Visible to the public CT-ISG: The Origin of the Code: Automated Identification of Common Characteristics in MalwareConflict Detection Enabled

Project Details

Performance Period

Sep 01, 2008 - Jan 31, 2012

Institution(s)

North Carolina State University

Award Number


Outcomes Report URL


Software is a common target of attacks on the current computing / communications infrastructure. Software continues to be vulnerable to attacks that exploit obscure or misunderstood language and program features. Detection of these software exploits (also called "malware") will therefore be needed for the forseeable future as one part of an effective defense. Virus checkers detect many known exploits, and are now widely used, but attackers have adapted by obfuscating and mutating their code to evade virus checkers.

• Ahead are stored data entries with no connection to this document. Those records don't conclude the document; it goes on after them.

/-- A nonzero `B ∈ F[X_0..X_{m-1}]` has at most `deg B · |F|^{m-1}` zeros in `F^m` (real form). -/
theorem card_zeros_le (B : MvPolynomial (Fin m) F) (hB : B ≠ 0) :
    ((Finset.univ.filter fun w : Fin m → F => MvPolynomial.eval w B = 0).card : ℝ) ≤
      B.totalDegree * (Fintype.card F : ℝ) ^ ((m : ℝ) - 1) := by
  have h := MvPolynomial.schwartz_zippel_totalDegree hB (Finset.univ : Finset F)
  rw [Fintype.piFinset_univ, Finset.card_univ,
    div_le_div_iff₀ (by positivity) (by positivity)] at h
  -- `h : card * q ≤ deg * q ^ m` in `ℚ≥0`; move to `ℕ`, then to `ℝ`
  have h' : (Finset.univ.filter fun w : Fin m → F => MvPolynomial.eval w B = 0).card *
      Fintype.card F ≤ B.totalDegree * Fintype.card F ^ m := by exact_mod_cast h
  have hq : (0 : ℝ) < Fintype.card F := by exact_mod_cast Fintype.card_pos
  have h'' : ((Finset.univ.filter fun w : Fin m → F => MvPolynomial.eval w B = 0).card : ℝ) *
      Fintype.card F ≤ B.totalDegree * (Fintype.card F : ℝ) ^ (m : ℝ) := by
    rw [Real.rpow_natCast]; exact_mod_cast h'
  rw [Real.rpow_sub hq, Real.rpow_one, mul_div_assoc', le_div_iff₀ hq]
  exact h''

end Counting


end Radical

/-- **Generic separability (registered helper of stub 6a).**  For a squarefree one-variable polynomial
`S` over a UFD `R` of degree `d ≥ 1` with `d ≠ 0` in `R`, all of whose prime factors of positive
degree have nonzero derivative, the resultant `Res_{d,d-1}(S, S')` is nonzero. -/
theorem radical_resultant_derivative_ne_zero {R : Type*} [CommRing R] [IsDomain R]
    [UniqueFactorizationMonoid R] (S : Polynomial R) (hsq : Squarefree S) (hd : 0 < S.natDegree)
    (hdR : (S.natDegree : R) ≠ 0)
    (hder : ∀ p : Polynomial R, Prime p → p ∣ S → 0 < p.natDegree → Polynomial.derivative p ≠ 0) :
    Polynomial.resultant S (Polynomial.derivative S) S.natDegree (S.natDegree - 1) ≠ 0 :=
  Radical.resultant_derivative_ne_zero S hsq hd hdR hder

end Summit.MatrixMultiplication.MatrixMultiplication.Theorems.HexagonClearanceR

Such techniques make precise identification of malware extremely difficult. This project will use key characteristics of attack code for identification purposes. Important features of this approach include: advanced disassembly techniques; translation of code into an intermediate form more amenable to analysis, and more resistant to obfuscation; static reconstruction of program control flow and data flow; and, extraction of properties of interest, followed by analysis of these properties. The properties of interest include the characteristic behaviors of encryption and compression, and the system calls executed by the code. Rather than relying on exact matching of these properties for malware identification, approximate matching will be used. Static analysis will be the focus, to avoid the performance penalties of dynamic execution monitoring. The application of data mining to identify important malware features, and construct high-level patterns or signatures in a completely automated way, will also be investigated. The method will additionally help identify malware relationships, with applications to forensics, recovery of attack strategies, and identification of new classes of attacks (including zero-day attacks).

The method will resist the introduction of noise, or targeted evasion by malware writers, and will provide much better protection against polymorphic and metamorphic exploit code, and new attack variations. A database of patterns / characteristics for known software exploits will be maintained and made public. Educational materials about malware detection will be developed and disseminated, and training of female researchers will continue to be a priority.